* **WHAT YOU ARE ASKED TO DO**:
Retype, word for word, every line from the one holding "rw [mul_one_div, div_le_iff₀" through the one holding "calc Real.exp (-(m" in the entries below, both included, and only those lines.

* **EXTRACTED ENTRIES**:
- - - - -

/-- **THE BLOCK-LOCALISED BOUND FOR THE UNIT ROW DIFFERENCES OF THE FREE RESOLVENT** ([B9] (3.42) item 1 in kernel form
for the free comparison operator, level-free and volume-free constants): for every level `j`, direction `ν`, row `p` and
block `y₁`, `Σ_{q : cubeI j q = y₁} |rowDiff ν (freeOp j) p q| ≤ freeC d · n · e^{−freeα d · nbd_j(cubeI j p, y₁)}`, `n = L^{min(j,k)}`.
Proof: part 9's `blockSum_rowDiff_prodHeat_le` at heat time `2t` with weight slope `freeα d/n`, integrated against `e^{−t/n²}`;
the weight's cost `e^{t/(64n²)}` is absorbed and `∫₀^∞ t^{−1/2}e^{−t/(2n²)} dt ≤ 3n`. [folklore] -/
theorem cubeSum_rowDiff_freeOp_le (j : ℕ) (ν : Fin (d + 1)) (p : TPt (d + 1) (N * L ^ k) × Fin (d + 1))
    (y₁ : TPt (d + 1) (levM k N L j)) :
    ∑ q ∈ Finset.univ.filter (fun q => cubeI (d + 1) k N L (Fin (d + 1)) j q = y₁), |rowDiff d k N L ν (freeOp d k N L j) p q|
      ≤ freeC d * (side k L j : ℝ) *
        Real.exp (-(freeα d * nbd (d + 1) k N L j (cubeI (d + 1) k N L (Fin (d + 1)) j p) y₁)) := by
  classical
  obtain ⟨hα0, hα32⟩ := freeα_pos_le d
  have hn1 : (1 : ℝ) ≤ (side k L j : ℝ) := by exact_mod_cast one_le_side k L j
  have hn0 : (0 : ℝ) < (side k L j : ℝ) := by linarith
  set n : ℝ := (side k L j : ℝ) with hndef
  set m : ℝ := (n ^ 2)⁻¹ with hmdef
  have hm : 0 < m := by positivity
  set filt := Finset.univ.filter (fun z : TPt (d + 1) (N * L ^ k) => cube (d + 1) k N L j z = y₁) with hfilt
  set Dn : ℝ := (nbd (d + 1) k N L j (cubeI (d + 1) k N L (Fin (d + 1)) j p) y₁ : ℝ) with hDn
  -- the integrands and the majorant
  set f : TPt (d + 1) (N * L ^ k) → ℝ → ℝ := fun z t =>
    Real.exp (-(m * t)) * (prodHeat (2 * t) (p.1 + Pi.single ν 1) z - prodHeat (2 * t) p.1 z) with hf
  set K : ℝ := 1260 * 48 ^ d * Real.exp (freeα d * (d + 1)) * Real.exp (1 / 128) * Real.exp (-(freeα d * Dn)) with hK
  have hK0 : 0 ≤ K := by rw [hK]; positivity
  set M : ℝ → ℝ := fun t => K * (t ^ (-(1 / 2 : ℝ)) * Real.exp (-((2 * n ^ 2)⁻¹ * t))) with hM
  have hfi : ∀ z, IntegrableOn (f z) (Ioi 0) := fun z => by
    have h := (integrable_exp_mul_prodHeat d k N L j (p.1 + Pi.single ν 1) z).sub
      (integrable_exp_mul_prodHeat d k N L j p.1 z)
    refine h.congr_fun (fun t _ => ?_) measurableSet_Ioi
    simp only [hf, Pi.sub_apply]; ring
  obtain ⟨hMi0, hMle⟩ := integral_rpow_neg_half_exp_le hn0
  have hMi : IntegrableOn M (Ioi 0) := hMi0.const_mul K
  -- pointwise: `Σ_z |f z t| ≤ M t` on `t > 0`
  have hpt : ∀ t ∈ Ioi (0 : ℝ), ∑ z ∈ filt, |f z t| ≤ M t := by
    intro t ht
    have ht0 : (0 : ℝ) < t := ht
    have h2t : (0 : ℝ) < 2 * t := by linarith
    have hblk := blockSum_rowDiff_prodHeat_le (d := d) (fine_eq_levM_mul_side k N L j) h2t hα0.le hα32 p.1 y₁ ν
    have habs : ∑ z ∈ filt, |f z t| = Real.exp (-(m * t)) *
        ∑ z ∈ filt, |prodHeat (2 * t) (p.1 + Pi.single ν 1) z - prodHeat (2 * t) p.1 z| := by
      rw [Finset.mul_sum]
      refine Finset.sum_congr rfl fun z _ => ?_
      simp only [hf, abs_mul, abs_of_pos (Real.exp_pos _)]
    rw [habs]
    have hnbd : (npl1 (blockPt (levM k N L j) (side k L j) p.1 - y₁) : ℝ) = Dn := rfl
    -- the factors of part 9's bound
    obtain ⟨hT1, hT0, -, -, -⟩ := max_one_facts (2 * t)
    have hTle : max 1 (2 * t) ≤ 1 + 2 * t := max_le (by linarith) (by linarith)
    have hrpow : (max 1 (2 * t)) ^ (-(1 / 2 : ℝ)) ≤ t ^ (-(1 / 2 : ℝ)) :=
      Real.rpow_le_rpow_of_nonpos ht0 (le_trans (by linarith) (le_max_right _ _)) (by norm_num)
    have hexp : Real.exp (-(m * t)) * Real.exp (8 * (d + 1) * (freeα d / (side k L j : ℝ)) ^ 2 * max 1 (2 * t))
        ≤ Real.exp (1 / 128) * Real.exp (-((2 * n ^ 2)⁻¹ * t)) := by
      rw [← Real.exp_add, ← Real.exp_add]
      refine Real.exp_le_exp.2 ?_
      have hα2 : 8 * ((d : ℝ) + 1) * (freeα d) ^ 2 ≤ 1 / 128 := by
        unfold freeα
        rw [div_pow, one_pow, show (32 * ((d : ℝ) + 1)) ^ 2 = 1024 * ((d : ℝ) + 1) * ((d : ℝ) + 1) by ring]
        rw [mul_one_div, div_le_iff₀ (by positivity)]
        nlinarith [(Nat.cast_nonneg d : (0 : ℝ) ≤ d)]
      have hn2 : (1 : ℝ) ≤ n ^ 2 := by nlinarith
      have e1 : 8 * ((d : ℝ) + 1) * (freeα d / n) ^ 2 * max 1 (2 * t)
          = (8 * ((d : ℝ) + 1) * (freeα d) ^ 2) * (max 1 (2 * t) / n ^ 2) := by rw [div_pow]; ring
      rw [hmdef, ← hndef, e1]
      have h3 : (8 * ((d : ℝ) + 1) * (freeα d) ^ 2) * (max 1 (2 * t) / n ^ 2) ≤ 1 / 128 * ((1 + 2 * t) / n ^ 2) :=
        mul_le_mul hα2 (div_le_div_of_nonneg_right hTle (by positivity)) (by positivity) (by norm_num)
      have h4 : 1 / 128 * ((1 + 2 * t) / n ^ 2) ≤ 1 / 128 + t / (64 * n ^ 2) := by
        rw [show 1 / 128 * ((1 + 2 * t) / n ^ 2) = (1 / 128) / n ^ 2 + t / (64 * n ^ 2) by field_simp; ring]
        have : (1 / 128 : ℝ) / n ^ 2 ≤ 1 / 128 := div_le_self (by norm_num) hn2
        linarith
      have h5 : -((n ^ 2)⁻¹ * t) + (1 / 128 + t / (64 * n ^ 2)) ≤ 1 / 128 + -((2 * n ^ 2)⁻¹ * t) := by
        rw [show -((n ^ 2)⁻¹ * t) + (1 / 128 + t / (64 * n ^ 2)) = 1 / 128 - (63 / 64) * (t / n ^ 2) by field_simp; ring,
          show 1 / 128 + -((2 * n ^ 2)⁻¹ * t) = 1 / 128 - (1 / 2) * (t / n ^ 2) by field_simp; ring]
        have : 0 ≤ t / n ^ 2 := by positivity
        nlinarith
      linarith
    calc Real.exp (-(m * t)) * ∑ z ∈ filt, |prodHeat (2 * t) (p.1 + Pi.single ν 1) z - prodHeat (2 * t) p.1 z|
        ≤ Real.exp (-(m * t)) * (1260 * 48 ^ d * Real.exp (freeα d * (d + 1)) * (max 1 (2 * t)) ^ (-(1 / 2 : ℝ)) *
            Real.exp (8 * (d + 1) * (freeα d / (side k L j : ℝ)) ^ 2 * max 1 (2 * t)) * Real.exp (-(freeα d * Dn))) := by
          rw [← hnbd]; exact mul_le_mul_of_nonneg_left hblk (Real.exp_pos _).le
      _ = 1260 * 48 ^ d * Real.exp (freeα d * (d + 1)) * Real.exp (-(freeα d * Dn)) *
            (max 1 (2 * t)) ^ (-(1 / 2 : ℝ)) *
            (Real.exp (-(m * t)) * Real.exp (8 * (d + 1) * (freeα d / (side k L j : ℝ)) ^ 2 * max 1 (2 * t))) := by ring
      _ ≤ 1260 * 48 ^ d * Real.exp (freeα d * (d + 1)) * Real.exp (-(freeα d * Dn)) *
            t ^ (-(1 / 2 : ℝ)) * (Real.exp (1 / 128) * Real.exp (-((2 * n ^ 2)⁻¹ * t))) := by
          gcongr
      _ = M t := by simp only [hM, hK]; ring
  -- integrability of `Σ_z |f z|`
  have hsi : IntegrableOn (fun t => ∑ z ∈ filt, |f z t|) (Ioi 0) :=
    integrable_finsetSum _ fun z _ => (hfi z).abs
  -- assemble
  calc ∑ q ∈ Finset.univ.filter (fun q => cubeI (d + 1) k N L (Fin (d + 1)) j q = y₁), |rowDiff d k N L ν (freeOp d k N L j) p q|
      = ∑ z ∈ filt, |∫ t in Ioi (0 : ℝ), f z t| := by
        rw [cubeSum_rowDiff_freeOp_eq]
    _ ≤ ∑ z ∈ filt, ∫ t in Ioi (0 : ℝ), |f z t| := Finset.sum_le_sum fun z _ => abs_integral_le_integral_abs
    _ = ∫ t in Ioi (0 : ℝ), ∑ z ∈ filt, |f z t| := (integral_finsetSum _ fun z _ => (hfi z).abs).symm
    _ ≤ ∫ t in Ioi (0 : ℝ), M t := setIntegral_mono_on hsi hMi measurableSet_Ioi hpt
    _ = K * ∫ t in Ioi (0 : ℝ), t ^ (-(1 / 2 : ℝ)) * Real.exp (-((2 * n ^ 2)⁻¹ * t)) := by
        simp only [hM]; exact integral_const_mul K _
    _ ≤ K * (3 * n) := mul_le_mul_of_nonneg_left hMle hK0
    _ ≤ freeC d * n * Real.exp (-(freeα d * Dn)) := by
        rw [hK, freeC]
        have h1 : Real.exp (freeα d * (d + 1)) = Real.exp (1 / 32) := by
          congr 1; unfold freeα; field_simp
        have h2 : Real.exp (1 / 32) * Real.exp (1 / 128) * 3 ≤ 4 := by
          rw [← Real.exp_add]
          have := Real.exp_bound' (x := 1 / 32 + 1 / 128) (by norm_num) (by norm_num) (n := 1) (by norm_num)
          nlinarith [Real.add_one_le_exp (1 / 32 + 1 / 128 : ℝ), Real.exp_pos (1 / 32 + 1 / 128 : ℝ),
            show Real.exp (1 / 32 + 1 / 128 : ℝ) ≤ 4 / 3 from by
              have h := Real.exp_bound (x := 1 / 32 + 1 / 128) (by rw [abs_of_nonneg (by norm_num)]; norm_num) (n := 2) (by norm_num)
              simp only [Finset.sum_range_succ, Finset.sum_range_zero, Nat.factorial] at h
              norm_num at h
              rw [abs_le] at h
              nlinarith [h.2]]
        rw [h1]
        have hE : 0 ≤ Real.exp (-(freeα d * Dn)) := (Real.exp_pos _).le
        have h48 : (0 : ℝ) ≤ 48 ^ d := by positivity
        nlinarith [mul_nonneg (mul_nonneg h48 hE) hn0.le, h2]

- - - - -

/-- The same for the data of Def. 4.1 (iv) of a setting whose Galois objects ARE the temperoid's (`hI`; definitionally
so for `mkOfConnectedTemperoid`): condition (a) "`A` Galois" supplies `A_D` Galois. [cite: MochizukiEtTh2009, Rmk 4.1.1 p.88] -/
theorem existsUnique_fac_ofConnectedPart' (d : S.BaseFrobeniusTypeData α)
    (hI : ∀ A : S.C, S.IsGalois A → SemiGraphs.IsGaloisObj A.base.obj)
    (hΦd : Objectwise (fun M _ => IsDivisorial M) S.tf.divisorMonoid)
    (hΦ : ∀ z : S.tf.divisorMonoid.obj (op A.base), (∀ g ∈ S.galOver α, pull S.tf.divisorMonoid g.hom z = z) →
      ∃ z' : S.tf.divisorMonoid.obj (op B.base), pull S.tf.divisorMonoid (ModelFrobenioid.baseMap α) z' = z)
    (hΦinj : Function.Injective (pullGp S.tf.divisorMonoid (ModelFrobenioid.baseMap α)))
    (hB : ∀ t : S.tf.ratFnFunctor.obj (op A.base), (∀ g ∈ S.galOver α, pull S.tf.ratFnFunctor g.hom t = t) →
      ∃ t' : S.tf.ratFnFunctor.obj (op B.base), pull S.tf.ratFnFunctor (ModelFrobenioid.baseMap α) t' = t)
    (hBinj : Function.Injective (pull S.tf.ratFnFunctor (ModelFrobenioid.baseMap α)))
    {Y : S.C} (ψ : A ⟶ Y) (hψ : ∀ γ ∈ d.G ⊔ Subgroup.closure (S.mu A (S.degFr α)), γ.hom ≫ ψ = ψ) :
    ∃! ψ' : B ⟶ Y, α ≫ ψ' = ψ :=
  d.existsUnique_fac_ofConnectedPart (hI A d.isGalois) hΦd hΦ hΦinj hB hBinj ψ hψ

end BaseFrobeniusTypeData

- - - - -

* **YOUR RESPONSE**:
        rw [mul_one_div, div_le_iff₀ (by positivity)]
        nlinarith [(Nat.cast_nonneg d : (0 : ℝ) ≤ d)]
      have hn2 : (1 : ℝ) ≤ n ^ 2 := by nlinarith
      have e1 : 8 * ((d : ℝ) + 1) * (freeα d / n) ^ 2 * max 1 (2 * t)
          = (8 * ((d : ℝ) + 1) * (freeα d) ^ 2) * (max 1 (2 * t) / n ^ 2) := by rw [div_pow]; ring
      rw [hmdef, ← hndef, e1]
      have h3 : (8 * ((d : ℝ) + 1) * (freeα d) ^ 2) * (max 1 (2 * t) / n ^ 2) ≤ 1 / 128 * ((1 + 2 * t) / n ^ 2) :=
        mul_le_mul hα2 (div_le_div_of_nonneg_right hTle (by positivity)) (by positivity) (by norm_num)
      have h4 : 1 / 128 * ((1 + 2 * t) / n ^ 2) ≤ 1 / 128 + t / (64 * n ^ 2) := by
        rw [show 1 / 128 * ((1 + 2 * t) / n ^ 2) = (1 / 128) / n ^ 2 + t / (64 * n ^ 2) by field_simp; ring]
        have : (1 / 128 : ℝ) / n ^ 2 ≤ 1 / 128 := div_le_self (by norm_num) hn2
        linarith
      have h5 : -((n ^ 2)⁻¹ * t) + (1 / 128 + t / (64 * n ^ 2)) ≤ 1 / 128 + -((2 * n ^ 2)⁻¹ * t) := by
        rw [show -((n ^ 2)⁻¹ * t) + (1 / 128 + t / (64 * n ^ 2)) = 1 / 128 - (63 / 64) * (t / n ^ 2) by field_simp; ring,
          show 1 / 128 + -((2 * n ^ 2)⁻¹ * t) = 1 / 128 - (1 / 2) * (t / n ^ 2) by field_simp; ring]
        have : 0 ≤ t / n ^ 2 := by positivity
        nlinarith
      linarith
    calc Real.exp (-(m * t)) * ∑ z ∈ filt, |prodHeat (2 * t) (p.1 + Pi.single ν 1) z - prodHeat (2 * t) p.1 z|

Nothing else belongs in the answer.